»»
import Mathlib.Algebra.MvPolynomial.PDeriv
import Mathlib.RingTheory.MvPolynomial.Homogeneous
import Mathlib.RingTheory.MvPolynomial.EulerIdentity
import Literature.NumberTheory.Transcendental.ExpVarieties
import Literature.ModelTheory.ExponentialFields.Languages
import Summits.Schanuel.Schanuel.Theorems.ZilberEacComplexSecondOrder
import Summits.Schanuel.Schanuel.Theorems.ZilberEacComplexBranchPuncture
import HarnessLib

/-!
# Exponential points over oscillatory graph bases: the varieties and two model systems

Fourth file of the "oscillatory base" sub-rung of Zilber's Exponential-Algebraic Closedness
(first open rung `dim π₁(V) = n - 1`, Mantova–Masser, PLMS 129 (2024), §1 p. 5).

* `exists_solution_oscillatory_avoiding` — **Zariski density over the base**: if `Re g_D` vanishes
  at every lattice direction (the structural oscillatory class), `Aⱼ ≠ 0`, and `κ(q₀) < 0` at one
  direction, the solutions avoid any hypersurface `h = 0`;
* `oscillatory_inter_expGraph_nonempty` — the `(s+1)`-fold
  `V = {x_{s+1} = g(x'), yⱼ = Aⱼ(x') + y_{s+1} Fⱼ(y_{s+1}, x')} ⊆ ℂ^{s+1} × (ℂˣ)^{s+1}` meets
  `Literature.NumberTheory.Transcendental.expGraph` under the second-order sign condition of
  `exists_expPoint_of_oscillatory` (EC vocabulary);
* `mantovaMasser_cubic_model_system_solvable` — `∃ z w, e^z + e^{z³+w³} = z ∧ e^w + e^{z³+w³} = -w`,
  the cubic analogue of Mantova–Masser's displayed model system `e^z + e^{z²-w²} = z`,
  `e^w + e^{z²-w²} = -w` (p. 5); here `Re (z³+w³)|_{2πi ℤ²} ≡ 0`, so no earlier theorem of the
  ladder applies;
* `imaginary_quadric_model_system_solvable` — `∃ z w, e^z + e^{i z w} = z ∧ e^w + e^{i z w} = w`
  (even degree, imaginary leading form).

HONEST FRAMING: modest new cases of EAC; nothing here bears on Schanuel's conjecture.
-/

noncomputable section

open Complex MvPolynomial Metric Set Filter Topology

set_option linter.dupNamespace false

namespace Summit.Schanuel.Schanuel.Theorems

/-! ### Solvability and the EC vocabulary -/

/-- **Solvability** of the oscillatory systems: under the hypotheses of
`exists_expPoint_of_oscillatory` (`deg g ≥ 2`, `Re g_D(2πi q) = 0`, `(Aⱼ)_{dⱼ}(2πi q) ≠ 0`,
`Σⱼ dⱼ Re(∂ⱼ g_D)(2πi q) < 0`), the system `exp xⱼ = Aⱼ(x) + e^{g(x)} Fⱼ(e^{g(x)}, x)` (`j ≤ s`)
has a solution in `ℂˢ`. [cite: MantovaMasser2023, §1 p.5 (the open case dim π(V) = 2 in ℂ³×ℂˣ³)] -/
theorem exists_solution_oscillatory {s : ℕ} (g : MvPolynomial (Fin s) ℂ)
    (hD : 2 ≤ g.totalDegree) (q : Fin s → ℤ)
    (hre : (eval (fun j => 2 * Real.pi * I * (q j : ℂ))
      (homogeneousComponent g.totalDegree g)).re = 0)
    (A : Fin s → MvPolynomial (Fin s) ℂ)
    (hA : ∀ j, eval (fun i => 2 * Real.pi * I * (q i : ℂ))
      (homogeneousComponent (A j).totalDegree (A j)) ≠ 0)
    (hκ : ∑ j, ((A j).totalDegree : ℝ) * (eval (fun i => 2 * Real.pi * I * (q i : ℂ))
      (pderiv j (homogeneousComponent g.totalDegree g))).re < 0)
    (F : Fin s → MvPolynomial (Fin (s + 1)) ℂ) :
    ∃ x : Fin s → ℂ, ∀ j, exp (x j) = eval x (A j) +
        exp (eval x g) * eval (Fin.cons (exp (eval x g)) x) (F j) := by
  obtain ⟨m, x, -, hx⟩ := (exists_expPoint_of_oscillatory g hD q hre A hA hκ F).exists
  exact ⟨x, hx⟩

/-- **Zariski density of the solutions over the base (oscillatory class).** Let `deg g = D ≥ 2`
with `Re g_D(2πi q) = 0` for EVERY `q ∈ ℤˢ` (e.g. `i^D g_D` real on `ℝˢ`), `Aⱼ ∈ ℂ[x'] ∖ 0`,
`Fⱼ ∈ ℂ[u, x']`, and suppose `κ(q₀) = Σⱼ deg(Aⱼ) Re(∂ⱼ g_D)(2πi q₀) < 0` for one `q₀`. Then for
every `h ≠ 0` the system `exp xⱼ = Aⱼ(x) + e^{g(x)} Fⱼ(e^{g(x)}, x)` has a solution with
`h(x) ≠ 0`: the solutions are Zariski dense in `ℂˢ`, i.e. the exponential points of
`V = {x_{s+1} = g, yⱼ = Aⱼ + y_{s+1}Fⱼ}` project to a Zariski-dense subset of the base. Proof:
`κ < 0` is an open dilation-stable cone condition (`∂ⱼ g_D` is a form of degree `D - 1`), so
`exists_good_direction_of_isOpen_cone` gives a direction `q` with `κ(q) < 0` off the hypersurface
`(Πⱼ (Aⱼ)_{dⱼ}) · h_top = 0`; near the lattice centres of `q` the solutions of
`exists_expPoint_of_oscillatory` satisfy `|h(x)| ≥ ½ |h_top(2πi q)| m^{deg h} > 0`. New.
[cite: MantovaMasser2023, §1 p.5 (the open case dim π(V) = 2 in ℂ³×ℂˣ³)] -/
theorem exists_solution_oscillatory_avoiding {s : ℕ} (g : MvPolynomial (Fin s) ℂ)
    (hD : 2 ≤ g.totalDegree)
    (hosc : ∀ q : Fin s → ℤ, (eval (fun j => 2 * Real.pi * I * (q j : ℂ))
      (homogeneousComponent g.totalDegree g)).re = 0)
    (A : Fin s → MvPolynomial (Fin s) ℂ) (hA0 : ∀ j, A j ≠ 0) (q₀ : Fin s → ℤ)
    (hκ : ∑ j, ((A j).totalDegree : ℝ) * (eval (fun i => 2 * Real.pi * I * (q₀ i : ℂ))
      (pderiv j (homogeneousComponent g.totalDegree g))).re < 0)
    (F : Fin s → MvPolynomial (Fin (s + 1)) ℂ) (h : MvPolynomial (Fin s) ℂ) (hh : h ≠ 0) :
    ∃ x : Fin s → ℂ, eval x h ≠ 0 ∧ ∀ j, exp (x j) = eval x (A j) +
        exp (eval x g) * eval (Fin.cons (exp (eval x g)) x) (F j) := by
  classical
  set D := g.totalDegree with hDdef
  set gD := homogeneousComponent D g with hgD
  have hgDhom : gD.IsHomogeneous D := homogeneousComponent_isHomogeneous D g
  -- the polynomial to avoid: product of the leading forms of the `A j` and of `h`
  set hT := homogeneousComponent h.totalDegree h with hhT
  set Q : MvPolynomial (Fin s) ℂ := (∏ j, homogeneousComponent (A j).totalDegree (A j)) * hT with hQ
  have hQ0 : Q ≠ 0 := by
    refine mul_ne_zero (Finset.prod_ne_zero_iff.mpr fun j _ => ?_)
      (Literature.NumberTheory.Transcendental.ExpDominant.homogeneousComponent_totalDegree_ne_zero hh)
    exact Literature.NumberTheory.Transcendental.ExpDominant.homogeneousComponent_totalDegree_ne_zero
      (hA0 j)
  -- the cone `κ < 0`
  set κf : (Fin s → ℂ) → ℝ := fun w =>
    ∑ j, ((A j).totalDegree : ℝ) * (eval w (pderiv j gD)).re with hκf
  have hopen : IsOpen {w : Fin s → ℂ | κf w < 0} := by
    have hc : Continuous κf := by
      refine continuous_finsetSum _ fun j _ => continuous_const.mul ?_
      exact Complex.continuous_re.comp (MvPolynomial.continuous_eval _)
    exact isOpen_lt hc continuous_const
  have hcone : ∀ t : ℝ, 0 < t → ∀ w, κf w < 0 → κf ((t : ℂ) • w) < 0 := by
    intro t ht w hw
    have hscale : κf ((t : ℂ) • w) = t ^ (D - 1) * κf w := by
      simp only [hκf, Finset.mul_sum]
      refine Finset.sum_congr rfl fun j _ => ?_
      rw [(hgDhom.pderiv (i := j)).eval_smul_eq, show ((t : ℂ) ^ (D - 1)) = ((t ^ (D - 1) : ℝ) : ℂ) by
        push_cast; rfl, Complex.re_ofReal_mul]
      ring
    rw [hscale]
    exact mul_neg_of_pos_of_neg (pow_pos ht _) hw
  obtain ⟨q, hqQ, hq⟩ := exists_good_direction_of_isOpen_cone Q hQ0 (fun w => κf w < 0) hopen hcone
    q₀ hκ
  set v : Fin s → ℂ := fun j => 2 * Real.pi * I * (q j : ℂ) with hv
  rw [hQ, map_mul, map_prod] at hqQ
  have hA : ∀ j, eval v (homogeneousComponent (A j).totalDegree (A j)) ≠ 0 := fun j =>
    (Finset.prod_ne_zero_iff.mp (left_ne_zero_of_mul hqQ)) j (Finset.mem_univ j)
  have hqh : eval v hT ≠ 0 := right_ne_zero_of_mul hqQ
  -- solutions near the lattice centres of `q`, eventually
  have hsol := exists_expPoint_of_oscillatory g hD q (hosc q) A hA hq F
  -- `h ≠ 0` on the unit polydiscs around the lattice centres, eventually
  have hεh : 0 < ‖eval v hT‖ / 2 := by positivity
  obtain ⟨ρ, hρ, t₀, ht₀, hnear⟩ := eval_near_natMul_add h v hεh
  have hev := (hsol.and ((eventually_norm_log_latticeValue_le A v hA hρ).and
    (tendsto_natCast_atTop_atTop.eventually_ge_atTop t₀))).exists
  obtain ⟨m, ⟨x, hxd, hx⟩, hmℓ, hmt⟩ := hev
  refine ⟨x, ?_, hx⟩
  have hm0 : (0 : ℝ) < m := by linarith
  set η : Fin s → ℂ := x - (fun i => (m : ℂ) * v i) with hη
  have hxη : x = (fun i => (m : ℂ) * v i) + η := by rw [hη]; abel
  have hηle : ‖η‖ ≤ ρ * m := by
    have h1 : η = (x - fun i => (m : ℂ) * v i + log (eval (fun k => (m : ℂ) * v k) (A i))) +
        fun i => log (eval (fun k => (m : ℂ) * v k) (A i)) := by
      funext i; simp only [hη, Pi.sub_apply, Pi.add_apply]; ring
    rw [h1]
    refine (norm_add_le _ _).trans ?_
    linarith
  have hh' := hnear m hmt η hηle
  rw [← hxη] at hh'
  intro hzero
  rw [hzero, zero_sub, norm_neg, norm_mul, norm_pow, Complex.norm_natCast] at hh'
  have hmd : (0 : ℝ) < (m : ℝ) ^ h.totalDegree := by positivity
  have : ‖eval v hT‖ ≤ ‖eval v hT‖ / 2 := le_of_mul_le_mul_left (by linarith [hh']) hmd
  have hpos : 0 < ‖eval v hT‖ := norm_pos_iff.mpr hqh
  linarith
««
### What the exercise asks
Please transcribe the lines from the one containing "fun i => log" through the last line of the records. Include both ends and nothing else.

### Your response
        fun i => log (eval (fun k => (m : ℂ) * v k) (A i)) := by
      funext i; simp only [hη, Pi.sub_apply, Pi.add_apply]; ring
    rw [h1]
    refine (norm_add_le _ _).trans ?_
    linarith
  have hh' := hnear m hmt η hηle
  rw [← hxη] at hh'
  intro hzero
  rw [hzero, zero_sub, norm_neg, norm_mul, norm_pow, Complex.norm_natCast] at hh'
  have hmd : (0 : ℝ) < (m : ℝ) ^ h.totalDegree := by positivity
  have : ‖eval v hT‖ ≤ ‖eval v hT‖ / 2 := le_of_mul_le_mul_left (by linarith [hh']) hmd
  have hpos : 0 < ‖eval v hT‖ := norm_pos_iff.mpr hqh
  linarith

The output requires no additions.